Knowing when the bug is in the app, not the test
One of the hardest parts of browser test debugging is admitting that the test may be revealing a product bug, not a test bug. The clues are usually in the combination of artifacts:
- trace shows the interaction happened correctly
- console shows a frontend exception or hydration problem
- request timing shows the data arrived late or failed
- assertion fails because the UI never completed the intended state
At that point, rewriting the test is the wrong fix. The test is doing its job by catching a real issue.
This is why I prefer to document the failure path clearly before changing anything. It helps separate test fragility from application instability.
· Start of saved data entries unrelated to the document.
open Literature.MathematicalPhysics.QuantumFieldTheory.Balaban1983to89
open Literature.MathematicalPhysics.QuantumFieldTheory.Balaban1983to89.FlowStep
open Literature.MathematicalPhysics.QuantumFieldTheory.Balaban1983to89.DagBinding (EndpointExistence)
open Literature.MathematicalPhysics.QuantumFieldTheory.Balaban1983to89.T4Continuum (T4Family)
open Literature.MathematicalPhysics.QuantumFieldTheory.Balaban1983to89.Node00
open Literature.MathematicalPhysics.QuantumFieldTheory.Balaban1983to89.B13ScaleTransfer (Pt)
open Literature.MathematicalPhysics.QuantumFieldTheory.Balaban1983to89.TreeLengthTorus (TDom proj)
open Literature.MathematicalPhysics.QuantumFieldTheory.Balaban1983to89.B12Decay510 (mixedDeriv)
open Literature.MathematicalPhysics.QuantumFieldTheory.Balaban1983to89.Beta.RemainderChainLattice
open Literature.MathematicalPhysics.QuantumFieldTheory.Balaban1983to89.Beta.RemainderLimitTorus (LDom limKernel tproj)
open Literature.MathematicalPhysics.QuantumFieldTheory.Balaban1983to89.Beta.RemainderDecay190 (Consts190 Data190)
open Literature.MathematicalPhysics.QuantumFieldTheory.Balaban1983to89.Beta.RemainderLocalityHolo (PolLeavesTFac190H)
open Literature.MathematicalPhysics.QuantumFieldTheory.Balaban1983to89.Beta.RemainderDecay190HoloChain (ChainTFac190H)
open Literature.MathematicalPhysics.QuantumFieldTheory.Balaban1983to89.Beta.RemainderWOfRecordB13
  (SpLaw Law213 NOfLayers polLeavesTFac190H_ofRecordB13)
open Literature.MathematicalPhysics.QuantumFieldTheory.Balaban1983to89.Beta.OneStepKernelFamily (TbalOf)
open Literature.MathematicalPhysics.QuantumFieldTheory.Balaban1983to89.Beta.OneStepResolventKernel (JetData)
open Summit.QuantumFields.BalabanUV.Gaps
open Summit.QuantumFields.BalabanUV.Gaps.BetaContFromD4Chain
open Summit.QuantumFields.YangMills.Theorems.BalabanUVNodesN26AtBetaOfRecord11
  (endpoint_and_n26_datumOfRecord₁₁_of_residue_atSlopeCont)
open Summit.QuantumFields.YangMills.Theorems.BalabanUVNodesN26AtBetaOfRecord11StepObjects
  (beta1_eq_oneLoopSplitOfRecord₁₁_of_merged betaContH_betaOfRecord₁₁_of_exists_chainTFac190H
    atSlopeCont_oneLoopSplitOfRecord₁₁_of_exists_chainTFac190H)
open Summit.QuantumFields.YangMills.Theorems.BalabanUVNodesN26AtRecord12
  (n26_datumOfRecord₁₂_of_exists_chainTFac190H_view endpoint_and_n26_datumOfRecord₁₂_of_residue_atSlopeCont)
open Metric Filter Topology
What I change after I understand the failure
Once I know the root cause, I choose the smallest reliable fix.
Possible outcomes:
- improve locator quality
- wait on the correct state instead of a guessed delay
- fix test data seeding or cleanup
- isolate shared state between tests
- adjust CI browser configuration or viewport to match intended coverage
- fix an app race condition or rendering issue
- replace a brittle assertion with a more meaningful one
If the issue is a genuine race in the application, I fix the application. If the issue is a test that assumes an instant transition, I fix the test. If the issue is environment drift, I fix the environment and lock it down.
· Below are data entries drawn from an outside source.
import Summits.CriticalPhenomena.SAWScalingLimit.Theorems.SAWDefectDecoherenceBoundaryClosureRHexagonOscillation
import Summits.CriticalPhenomena.SAWScalingLimit.Theorems.SAWDefectDecoherenceBoundaryClosureRStarDefect
import Summits.CriticalPhenomena.SAWScalingLimit.Theorems.SAWDefectDecoherenceDecoherenceSynthesis
import HarnessLib

/-!
# Crux `BoundaryClosureR` (stmt-CriticalPhenomena-14004), line `pick-half-plane`:
the interior half of Claim D holds in the bulk under `DefectDecoherence`

Lead helper file (serves `stub_halfPlaneInputs`, interior half `HexNoInteriorMax`).  Composition of
the two landed lattice facts — central symmetry of the hexagon (`noInteriorMax_of_oscillation`,
`…HexagonOscillation`) and the star identity (`norm_edge_sub_edge_zero_le`, `…StarDefect`):

* `noInteriorMax_of_small_star_defects` — if the six conjugated star defects at the corners of an
  interior hexagon are `≤ d` with `648·d² < ‖F(edge₀)‖²` (`d < ‖F(edge₀)‖/(18√2)`), some neighbour
  of the site has strictly larger `Re H`, for every potential `H` of `F dz`;
* `noInteriorMax_of_defectDecoherence` — hence the route's crux `DefectDecoherence` (conjugated
  star sums at `R`-deep vertices are `≤ C·R^{−θ}·(local arrival mass)`, `θ > 3/4`) yields the
  interior half of Claim D at every hexagon of depth `R` whose observable dominates its corner
  masses at that rate: `648·(C R^{−θ} M)² < ‖F(edge₀)‖²`.  At macroscopic depth `R = dist/δ` and
  away from the zeros of the limit this holds eventually (`|F|/Z ≍ δ^{25/48} ≫ δ^θ`, the exponent
  cut of the route), so the OPEN content of `HexNoInteriorMax` sits in the boundary layer and
  near zeros of the limit.
-/

noncomputable section

open scoped BigOperators ComplexConjugate
open Literature.Probability.LatticeModels Literature.Probability.RandomPlanarGeometry
open Literature.Probability.RandomPlanarGeometry.SAW
open Literature.Barriers.CriticalPhenomena Literature.Barriers.CriticalPhenomena.HexKernel
open Summit.CriticalPhenomena.SAWScalingLimit.Theorems.PickHalfPlane
open Summit.CriticalPhenomena.SAWScalingLimit.Theorems.PickHalfPlane.Hexagon
open Summit.CriticalPhenomena.SAWScalingLimit.Theorems.PickHalfPlane.StarDefect
open Summit.CriticalPhenomena.SAWScalingLimit.Theses.SAWDefectDecoherence
open Summit.CriticalPhenomena.SAWScalingLimit.Cruxes.DefectDecoherence.TipMartingaleDepthInduction.WallExitTwoPoint
  (dist_hexCenter_le_one_of_adj)

namespace Summit.CriticalPhenomena.SAWScalingLimit.Theorems.PickHalfPlane.Bulk

/-- **No interior maximum where the corner defects are small against the observable.**
[cite: DuminilCopinSmirnov2012, Lemma 1] -/
theorem noInteriorMax_of_small_star_defects {Λ : Finset HexVertex} (hΛ : hexDomainSimplyConnected Λ)
    {a : Sym2 HexVertex} (ha : a ∈ hexDomainBoundary Λ) {H : Site 2 → ℂ} (hH : IsPotential Λ a H)
    {s : Site 2} (hs : IsInteriorSite Λ s) {d : ℝ}
    (hd : ∀ j : Fin 6,
      ‖conjStarSum (hexParafermionicObservable Λ a hexCriticalFugacity (5 / 8)) s j‖ ≤ d)
    (hdom : 648 * d ^ 2 <
      ‖hexParafermionicObservable Λ a hexCriticalFugacity (5 / 8) (edge s 0)‖ ^ 2) :
    ∃ t ∈ siteNbrs s, (H s).re < (H t).re := by
  set F : Sym2 HexVertex → ℂ := hexParafermionicObservable Λ a hexCriticalFugacity (5 / 8) with hF
  have hrel : SatisfiesVertexRelations Λ F :=
    (lemma1_iff.1 DuminilCopinSmirnov2012_lemma1_holds) Λ hΛ a ha
  have hv : ∀ j : Fin 6, face s j ∈ Λ := fun j => hs _ (mem_hexFaceVertices_face s j)
  have hosc := norm_edge_sub_edge_zero_le hrel s hv hd
  set P : ℂ := F (edge s 0) with hP
  have d0 : 0 ≤ d := le_trans (norm_nonneg _) (hd 0)
  have hP0 : P ≠ 0 := by
    intro h0
    rw [h0, norm_zero] at hdom
    nlinarith [sq_nonneg d]
  have hPpos : 0 < ‖P‖ := norm_pos_iff.2 hP0
  -- oscillation `≤ 6d = η‖P‖` with `η = 6d/‖P‖`, `18η² < 1 ⟺ 648 d² < ‖P‖²`
  refine noInteriorMax_of_oscillation hH hs hP0 (η := 6 * d / ‖P‖) (by positivity) ?_ ?_
  · have h1 : (6 * d / ‖P‖) ^ 2 = 36 * d ^ 2 / ‖P‖ ^ 2 := by ring
    rw [h1, ← mul_div_assoc, div_lt_one (by positivity)]
    linarith
  · intro k
    have := hosc k
    rwa [div_mul_cancel₀ _ hPpos.ne']

/-- The conjugated star sum of `DefectDecoherence` at the corner `face s (k+1)`, whose three
neighbours lie in `Λ`, IS `conjStarSum F s k`. [folklore] -/
theorem filter_sum_conj_eq_conjStarSum {Λ : Finset HexVertex} (F : Sym2 HexVertex → ℂ) (s : Site 2)
    (k : Fin 6) (h1 : face s k ∈ Λ) (h2 : face s (k + 1 + 1) ∈ Λ) (h3 : outFace s (k + 1) ∈ Λ) :
    ∑ t ∈ Λ.filter (fun t => hexGraph.Adj (face s (k + 1)) t),
        (starRingEnd ℂ) (hexMidpoint s(face s (k + 1), t) - hexCenter (face s (k + 1))) *
          F s(face s (k + 1), t) = conjStarSum F s k := by
  classical
  have hset : Λ.filter (fun t => hexGraph.Adj (face s (k + 1)) t) =
      {face s k, face s (k + 1 + 1), outFace s (k + 1)} := by
    ext t
    rw [Finset.mem_filter, adj_face_iff HexKernel.hexGraph_adj_iff_of_snd_eq_zero_holds
      HexKernel.not_hexGraph_adj_of_snd_eq_holds]
    constructor
    · rintro ⟨-, h | h | h⟩ <;> simp [h]
    · intro ht
      simp only [Finset.mem_insert, Finset.mem_singleton] at ht
      rcases ht with rfl | rfl | rfl
      · exact ⟨h1, Or.inl rfl⟩
      · exact ⟨h2, Or.inr (Or.inl rfl)⟩
      · exact ⟨h3, Or.inr (Or.inr rfl)⟩
  have hne12 : face s k ≠ face s (k + 1 + 1) := by
    rw [Ne, face_inj]; intro h; have := congrArg Fin.val h; simp [Fin.val_add] at this; omega
  have hne13 : face s k ≠ outFace s (k + 1) := fun h => outFace_ne_face s (k + 1) k h.symm
  have hne23 : face s (k + 1 + 1) ≠ outFace s (k + 1) := fun h =>
    outFace_ne_face s (k + 1) (k + 1 + 1) h.symm
  rw [hset, Finset.sum_insert (by simp [hne12, hne13]), Finset.sum_insert (by simp [hne23]),
    Finset.sum_singleton]
  unfold conjStarSum HexKernel.edge
  rw [Sym2.eq_swap (a := face s k)]
  ring

/-- The same bookkeeping for the local arrival mass. [folklore] -/
theorem filter_sum_norm_eq {Λ : Finset HexVertex} (G : Sym2 HexVertex → ℂ) (s : Site 2)
    (k : Fin 6) (h1 : face s k ∈ Λ) (h2 : face s (k + 1 + 1) ∈ Λ) (h3 : outFace s (k + 1) ∈ Λ) :
    ∑ t ∈ Λ.filter (fun t => hexGraph.Adj (face s (k + 1)) t), ‖G s(face s (k + 1), t)‖ =
      ‖G (edge s k)‖ + ‖G (edge s (k + 1))‖ + ‖G s(face s (k + 1), outFace s (k + 1))‖ := by
  classical
  have hset : Λ.filter (fun t => hexGraph.Adj (face s (k + 1)) t) =
      {face s k, face s (k + 1 + 1), outFace s (k + 1)} := by
    ext t
    rw [Finset.mem_filter, adj_face_iff HexKernel.hexGraph_adj_iff_of_snd_eq_zero_holds
      HexKernel.not_hexGraph_adj_of_snd_eq_holds]
    constructor
    · rintro ⟨-, h | h | h⟩ <;> simp [h]
    · intro ht
      simp only [Finset.mem_insert, Finset.mem_singleton] at ht
      rcases ht with rfl | rfl | rfl
      · exact ⟨h1, Or.inl rfl⟩
      · exact ⟨h2, Or.inr (Or.inl rfl)⟩
      · exact ⟨h3, Or.inr (Or.inr rfl)⟩
  have hne12 : face s k ≠ face s (k + 1 + 1) := by
    rw [Ne, face_inj]; intro h; have := congrArg Fin.val h; simp [Fin.val_add] at this; omega
  have hne13 : face s k ≠ outFace s (k + 1) := fun h => outFace_ne_face s (k + 1) k h.symm
  have hne23 : face s (k + 1 + 1) ≠ outFace s (k + 1) := fun h =>
    outFace_ne_face s (k + 1) (k + 1 + 1) h.symm
  rw [hset, Finset.sum_insert (by simp [hne12, hne13]), Finset.sum_insert (by simp [hne23]),
    Finset.sum_singleton]
  unfold HexKernel.edge
  rw [Sym2.eq_swap (a := face s k)]
  ring

/-- **The interior half of Claim D in the bulk, from the route's crux `DefectDecoherence`.**
`DefectDecoherence` provides `C` and `θ > 3/4`; then for every simply connected `Λ`, boundary root
`{u ∉ Λ, w ∈ Λ}`, potential `H` of the observable, and interior site `s` whose six hexagon corners
are `R`-deep (`R ≥ 1`) with corner arrival masses `≤ M`, the dominance
`648·(C·R^{−θ}·M)² < ‖F(edge₀)‖²` forces a neighbour with strictly larger `Re H`.
[cite: DuminilCopinSmirnov2012, §4] -/
theorem noInteriorMax_of_defectDecoherence (hDD : DefectDecoherence) :
    ∃ C θ : ℝ, 3 / 4 < θ ∧ ∀ (Λ : Finset HexVertex), hexDomainSimplyConnected Λ →
      ∀ (u w : HexVertex), hexGraph.Adj u w → u ∉ Λ → w ∈ Λ →
      ∀ (H : Site 2 → ℂ), IsPotential Λ s(u, w) H →
      ∀ (s : Site 2), IsInteriorSite Λ s →
      ∀ (R M : ℝ), 1 ≤ R →
        (∀ (j : Fin 6) (y : HexVertex), dist (hexCenter y) (hexCenter (face s j)) ≤ R → y ∈ Λ) →
        (∀ j : Fin 6, ∑ t ∈ Λ.filter (fun t => hexGraph.Adj (face s j) t),
            ‖hexParafermionicObservable Λ s(u, w) hexCriticalFugacity 0 s(face s j, t)‖ ≤ M) →
        648 * (C * R ^ (-θ) * M) ^ 2 <
            ‖hexParafermionicObservable Λ s(u, w) hexCriticalFugacity (5 / 8) (edge s 0)‖ ^ 2 →
        ∃ t ∈ siteNbrs s, (H s).re < (H t).re := by
  obtain ⟨C, θ, hθ, hDD⟩ := hDD
  refine ⟨C, θ, hθ, fun Λ hΛ u w huw hu hw H hH s hs R M hR hdeep hM hdom => ?_⟩
  have ha : s(u, w) ∈ hexDomainBoundary Λ :=
    ⟨(SimpleGraph.mem_edgeSet hexGraph).2 huw, u, w, rfl, hw, hu⟩
  have hv : ∀ j : Fin 6, face s j ∈ Λ := fun j => hs _ (mem_hexFaceVertices_face s j)
  have hout : ∀ j : Fin 6, outFace s j ∈ Λ := fun j => by
    refine hdeep j _ (le_trans ?_ hR)
    -- adjacent faces are at distance `1/√3 ≤ 1`
    have hadj : hexGraph.Adj (face s j) (outFace s j) := by
      obtain ⟨i, rfl⟩ : ∃ i, j = i + 1 := ⟨j - 1, (sub_add_cancel j 1).symm⟩
      exact (adj_face_iff HexKernel.hexGraph_adj_iff_of_snd_eq_zero_holds
        HexKernel.not_hexGraph_adj_of_snd_eq_holds s i _).2 (Or.inr (Or.inr rfl))
    exact dist_hexCenter_le_one_of_adj hadj
  -- the defect bound at each corner, rewritten as `‖conjStarSum‖ ≤ |C| R^{-θ} M`
  have hRθ : 0 ≤ R ^ (-θ) := Real.rpow_nonneg (by linarith) _
  have hd : ∀ j : Fin 6,
      ‖conjStarSum (hexParafermionicObservable Λ s(u, w) hexCriticalFugacity (5 / 8)) s j‖ ≤
        |C| * R ^ (-θ) * M := by
    intro j
    have key := hDD Λ hΛ u w huw hu hw (face s (j + 1)) R hR (hdeep (j + 1))
    rw [filter_sum_conj_eq_conjStarSum _ s j (hv j) (hv _) (hout _)] at key
    set S : ℝ := ∑ t ∈ Λ.filter (fun t => hexGraph.Adj (face s (j + 1)) t),
      ‖hexParafermionicObservable Λ s(u, w) hexCriticalFugacity 0 s(face s (j + 1), t)‖ with hS
    have hS0 : 0 ≤ S := Finset.sum_nonneg fun _ _ => norm_nonneg _
    calc _ ≤ C * R ^ (-θ) * S := key
      _ ≤ |C| * R ^ (-θ) * S := by
          have := le_abs_self C
          have h2 : 0 ≤ R ^ (-θ) * S := mul_nonneg hRθ hS0
          nlinarith
      _ ≤ |C| * R ^ (-θ) * M := mul_le_mul_of_nonneg_left (hM (j + 1)) (by positivity)
  have hdom' : 648 * (|C| * R ^ (-θ) * M) ^ 2 <
      ‖hexParafermionicObservable Λ s(u, w) hexCriticalFugacity (5 / 8) (edge s 0)‖ ^ 2 := by
    have : (|C| * R ^ (-θ) * M) ^ 2 = (C * R ^ (-θ) * M) ^ 2 := by
      rw [mul_assoc, mul_assoc, mul_pow |C|, mul_pow C, sq_abs]
    rw [this]; exact hdom
  exact noInteriorMax_of_small_star_defects hΛ ha hH hs hd hdom'

/-- Registered sub-goal `stub_halfPlaneInputs_bulk` of crux stmt-CriticalPhenomena-14004 (line
`pick-half-plane`, interior half of `stub_halfPlaneInputs`): the closed form of
`noInteriorMax_of_defectDecoherence` — the route's crux `DefectDecoherence` gives the interior half of
Claim D at every deep hexagon where the observable dominates its corner masses at rate `R^{−θ}`.
[cite: DuminilCopinSmirnov2012, §4] -/
theorem stub_halfPlaneInputs_bulk : DefectDecoherence → ∃ C θ : ℝ, 3 / 4 < θ ∧ ∀ (Λ : Finset HexVertex), hexDomainSimplyConnected Λ → ∀ (u w : HexVertex), hexGraph.Adj u w → u ∉ Λ → w ∈ Λ → ∀ (H : Site 2 → ℂ), IsPotential Λ s(u, w) H → ∀ (s : Site 2), IsInteriorSite Λ s → ∀ (R M : ℝ), 1 ≤ R → (∀ (j : Fin 6) (y : HexVertex), dist (hexCenter y) (hexCenter (HexKernel.face s j)) ≤ R → y ∈ Λ) → (∀ j : Fin 6, ∑ t ∈ Λ.filter (fun t => hexGraph.Adj (HexKernel.face s j) t), ‖hexParafermionicObservable Λ s(u, w) hexCriticalFugacity 0 s(HexKernel.face s j, t)‖ ≤ M) → 648 * (C * R ^ (-θ) * M) ^ 2 < ‖hexParafermionicObservable Λ s(u, w) hexCriticalFugacity (5 / 8) (HexKernel.edge s 0)‖ ^ 2 → ∃ t ∈ siteNbrs s, (H s).re < (H t).re :=
  noInteriorMax_of_defectDecoherence

end Summit.CriticalPhenomena.SAWScalingLimit.Theorems.PickHalfPlane.Bulk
A simple mental model for future failures
I have found it useful to think about CI-only browser failures in three layers:
- What the browser did, captured by trace
- What the app said, captured by console logs
- What the network did, captured by request timing
If all three agree, the root cause is usually obvious. If they disagree, that disagreement is often the clue.
For example:
- trace says the click happened, console says an exception occurred, network says the API returned 500, the app bug is likely real
- trace says the element never became actionable, console is clean, network is slow, the problem is probably timing or loading state
- trace says the navigation happened, console shows an auth error, network shows redirect loops, the issue is likely environment or session setup
That is the practical value of combining these signals, they give you a reproducible explanation instead of a vague flake.
Final thoughts
The best way I know to reproduce CI-only browser failures with Playwright is to stop treating them like random flakes and start treating them like evidence collection problems. Traces show the sequence, console logs show runtime health, and network timing shows whether the app was actually ready when the test moved forward.
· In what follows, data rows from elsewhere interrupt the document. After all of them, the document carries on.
/-- **Comparison for convergence in probability**: if `Xₙ → s` in measure and eventually
`|Yₙ − (αXₙ + β)| ≤ aₙ|Xₙ|` pointwise with `aₙ → 0`, then `Yₙ → αs + β` in measure. [ours] -/
theorem tendstoInMeasure_of_abs_sub_affine_le {X Y : ℕ → Ω → ℝ} {s α β : ℝ} {a : ℕ → ℝ}
    (hX : TendstoInMeasure P X atTop (fun _ => s)) (ha : Tendsto a atTop (𝓝 0))
    (hYX : ∀ᶠ n in atTop, ∀ ω, |Y n ω - (α * X n ω + β)| ≤ a n * |X n ω|) :
    TendstoInMeasure P Y atTop (fun _ => α * s + β) := by
  rw [tendstoInMeasure_iff_dist] at hX ⊢
  intro ε hε
  -- choose `δ ≤ 1` with `(|α| + 1)δ ≤ ε/2`, then `n` large with `aₙ ≤ 1`, `aₙ(|s| + 1) ≤ ε/2`
  set δ : ℝ := min 1 (ε / (2 * (|α| + 1))) with hδ
  have hδpos : 0 < δ := lt_min one_pos (by positivity)
  have hδ1 : δ ≤ 1 := min_le_left _ _
  have hδ2 : (|α| + 1) * δ ≤ ε / 2 := by
    have : δ ≤ ε / (2 * (|α| + 1)) := min_le_right _ _
    rw [le_div_iff₀ (by positivity)] at this
    linarith
  have ha1 : ∀ᶠ n in atTop, |a n| ≤ 1 := by
    have := (Metric.tendsto_nhds.1 ha) 1 one_pos
    filter_upwards [this] with n hn
    simpa [Real.dist_eq] using hn.le
  have ha2 : ∀ᶠ n in atTop, |a n| * (|s| + 1) ≤ ε / 2 := by
    have hpos : 0 < ε / 2 / (|s| + 1) := by positivity
    have := (Metric.tendsto_nhds.1 ha) _ hpos
    filter_upwards [this] with n hn
    have hn' : |a n| < ε / 2 / (|s| + 1) := by simpa [Real.dist_eq] using hn
    rw [lt_div_iff₀ (by positivity)] at hn'
    exact hn'.le
  -- on `{dist (X n ω) s < δ}` we get `dist (Y n ω) (αs+β) < ε`
  have hsub : ∀ᶠ n in atTop, {ω | ε ≤ dist (Y n ω) (α * s + β)} ⊆ {ω | δ ≤ dist (X n ω) s} := by
    filter_upwards [hYX, ha1, ha2] with n hn h1 h2 ω hω
    simp only [Set.mem_setOf_eq, Real.dist_eq] at hω ⊢
    by_contra hlt
    push Not at hlt
    have hb := hn ω
    have hXb : |X n ω| ≤ |s| + 1 := by
      have := abs_sub_abs_le_abs_sub (X n ω) s
      linarith
    have : |Y n ω - (α * s + β)| < ε := by
      calc |Y n ω - (α * s + β)|
          = |(Y n ω - (α * X n ω + β)) + α * (X n ω - s)| := by ring_nf
        _ ≤ |Y n ω - (α * X n ω + β)| + |α * (X n ω - s)| := abs_add_le _ _
        _ ≤ a n * |X n ω| + |α| * |X n ω - s| := by rw [abs_mul]; exact add_le_add hb le_rfl
        _ ≤ |a n| * (|s| + 1) + |α| * δ := by
            refine add_le_add ?_ (mul_le_mul_of_nonneg_left hlt.le (abs_nonneg α))
            exact (mul_le_mul_of_nonneg_right (le_abs_self _) (abs_nonneg _)).trans
              (mul_le_mul_of_nonneg_left hXb (abs_nonneg _))
        _ < ε := by nlinarith [abs_nonneg α]
    linarith
  refine tendsto_of_tendsto_of_tendsto_of_le_of_le' tendsto_const_nhds (hX δ hδpos)
    (Filter.Eventually.of_forall fun _ => bot_le) ?_
  filter_upwards [hsub] with n hn using measure_mono hn

end InMeasure

/-! ## §3 Martingale log-weights -/

section Martingale

variable {Ω : Type*} [MeasurableSpace Ω] {P : Measure Ω} [IsProbabilityMeasure P]
  {ℓ : ℕ → ℕ → Ω → ℝ} {k : ℕ → ℕ}
variable {Ω' : Type*} [MeasurableSpace Ω'] {P' : Measure Ω'} [IsProbabilityMeasure P']

/-- **`E e^{L} = 1`**: under the likelihood-ratio martingale property the mean weight of every
initial segment is one. [ours] -/
theorem martingale_integral_exp_rowSum_eq_one (hℓm : ∀ n t, Measurable (ℓ n t)) {c : ℕ → ℝ}
    (hc : ∀ n t ω, |ℓ n t ω| ≤ c n)
    (horth : ∀ (n t : ℕ) (F : (Fin t → ℝ) → ℝ) (K' : ℝ), Measurable F → (∀ w, |F w| ≤ K') →
      ∫ ω, F (fun i => ℓ n i ω) * (Real.exp (ℓ n t ω) - 1) ∂P = 0)
    (n m : ℕ) : ∫ ω, Real.exp (∑ t ∈ Finset.range m, ℓ n t ω) ∂P = 1 := by
  induction m with
  | zero => simp
  | succ m ih =>
    -- `e^{Σ_{t<m+1}} = e^{Σ_{t<m}} + F(ℓ_{<m})·(e^{ℓ_m} − 1)` with `F` the clamped exponential of the sum
    set F : (Fin m → ℝ) → ℝ := fun w => Real.exp (∑ i, max (-(c n)) (min (c n) (w i))) with hF
    have hFm : Measurable F := by
      refine Real.measurable_exp.comp (Finset.measurable_sum _ fun i _ => ?_)
      exact (measurable_const.max (measurable_const.min (measurable_pi_apply i)))
    have hFb : ∀ w, |F w| ≤ Real.exp (m * c n) := fun w => by
      rw [abs_of_pos (Real.exp_pos _), Real.exp_le_exp]
      calc ∑ i, max (-(c n)) (min (c n) (w i)) ≤ ∑ _i : Fin m, c n :=
            Finset.sum_le_sum fun i _ => max_le (by linarith [(abs_nonneg _).trans (hc n 0 (Classical.choice (by
              by_contra hne; rw [not_nonempty_iff] at hne
              exact absurd (IsProbabilityMeasure.measure_univ (μ := P)) (by simp [Set.univ_eq_empty_iff.2 hne]))))])
              (min_le_left _ _)
        _ = m * c n := by simp
    have hFeq : ∀ ω, F (fun i => ℓ n i ω) = Real.exp (∑ t ∈ Finset.range m, ℓ n t ω) := fun ω => by
      simp only [hF]
      congr 1
      rw [Finset.sum_range]
      refine Finset.sum_congr rfl fun i _ => ?_
      have h1 := hc n i ω
      rw [abs_le] at h1
      rw [min_eq_right h1.2, max_eq_right h1.1]
    have hstep : ∀ ω, Real.exp (∑ t ∈ Finset.range (m + 1), ℓ n t ω)
        = Real.exp (∑ t ∈ Finset.range m, ℓ n t ω) + F (fun i => ℓ n i ω) * (Real.exp (ℓ n m ω) - 1) := by
      intro ω
      rw [Finset.sum_range_succ, Real.exp_add, hFeq]; ring
    simp_rw [hstep]
    have hi1 : Integrable (fun ω => Real.exp (∑ t ∈ Finset.range m, ℓ n t ω)) P := by
      refine Integrable.of_mem_Icc 0 (Real.exp (m * c n)) (by fun_prop) (ae_of_all _ fun ω => ⟨(Real.exp_pos _).le, ?_⟩)
      rw [← hFeq]; exact (le_abs_self _).trans (hFb _)
    have hi2 : Integrable (fun ω => F (fun i => ℓ n i ω) * (Real.exp (ℓ n m ω) - 1)) P := by
      refine Integrable.of_mem_Icc (-(Real.exp (m * c n) * (Real.exp (c n) + 1)))
        (Real.exp (m * c n) * (Real.exp (c n) + 1)) ?_ (ae_of_all _ fun ω => ?_)
      · exact ((hFm.comp (measurable_pi_lambda _ fun i => hℓm n i)).mul
          ((Real.measurable_exp.comp (hℓm n m)).sub measurable_const)).aemeasurable
      · have hb : |F (fun i => ℓ n i ω) * (Real.exp (ℓ n m ω) - 1)| ≤ Real.exp (m * c n) * (Real.exp (c n) + 1) := by
          rw [abs_mul]
          refine mul_le_mul (hFb _) ?_ (abs_nonneg _) (Real.exp_pos _).le
          calc |Real.exp (ℓ n m ω) - 1| ≤ |Real.exp (ℓ n m ω)| + |(1 : ℝ)| := abs_sub _ _
            _ ≤ Real.exp (c n) + 1 := by
                rw [abs_of_pos (Real.exp_pos _), abs_one]
                exact add_le_add (Real.exp_le_exp.2 ((le_abs_self _).trans (hc n m ω))) le_rfl
        exact abs_le.1 hb
    rw [integral_add hi1 hi2, ih, horth n m F _ hFm hFb, add_zero]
If you build a habit of preserving those artifacts on failure, you will spend less time guessing, less time adding brittle waits, and more time fixing the real issue, whether that issue lives in the test, the app, or the CI environment.
For teams doing serious browser test debugging, this workflow also improves code review quality. It makes failure discussions concrete. Instead of debating whether a test is flaky, you can point to the exact request, console error, or DOM transition that caused the test to fail.
That is the difference between reacting to CI and actually understanding it.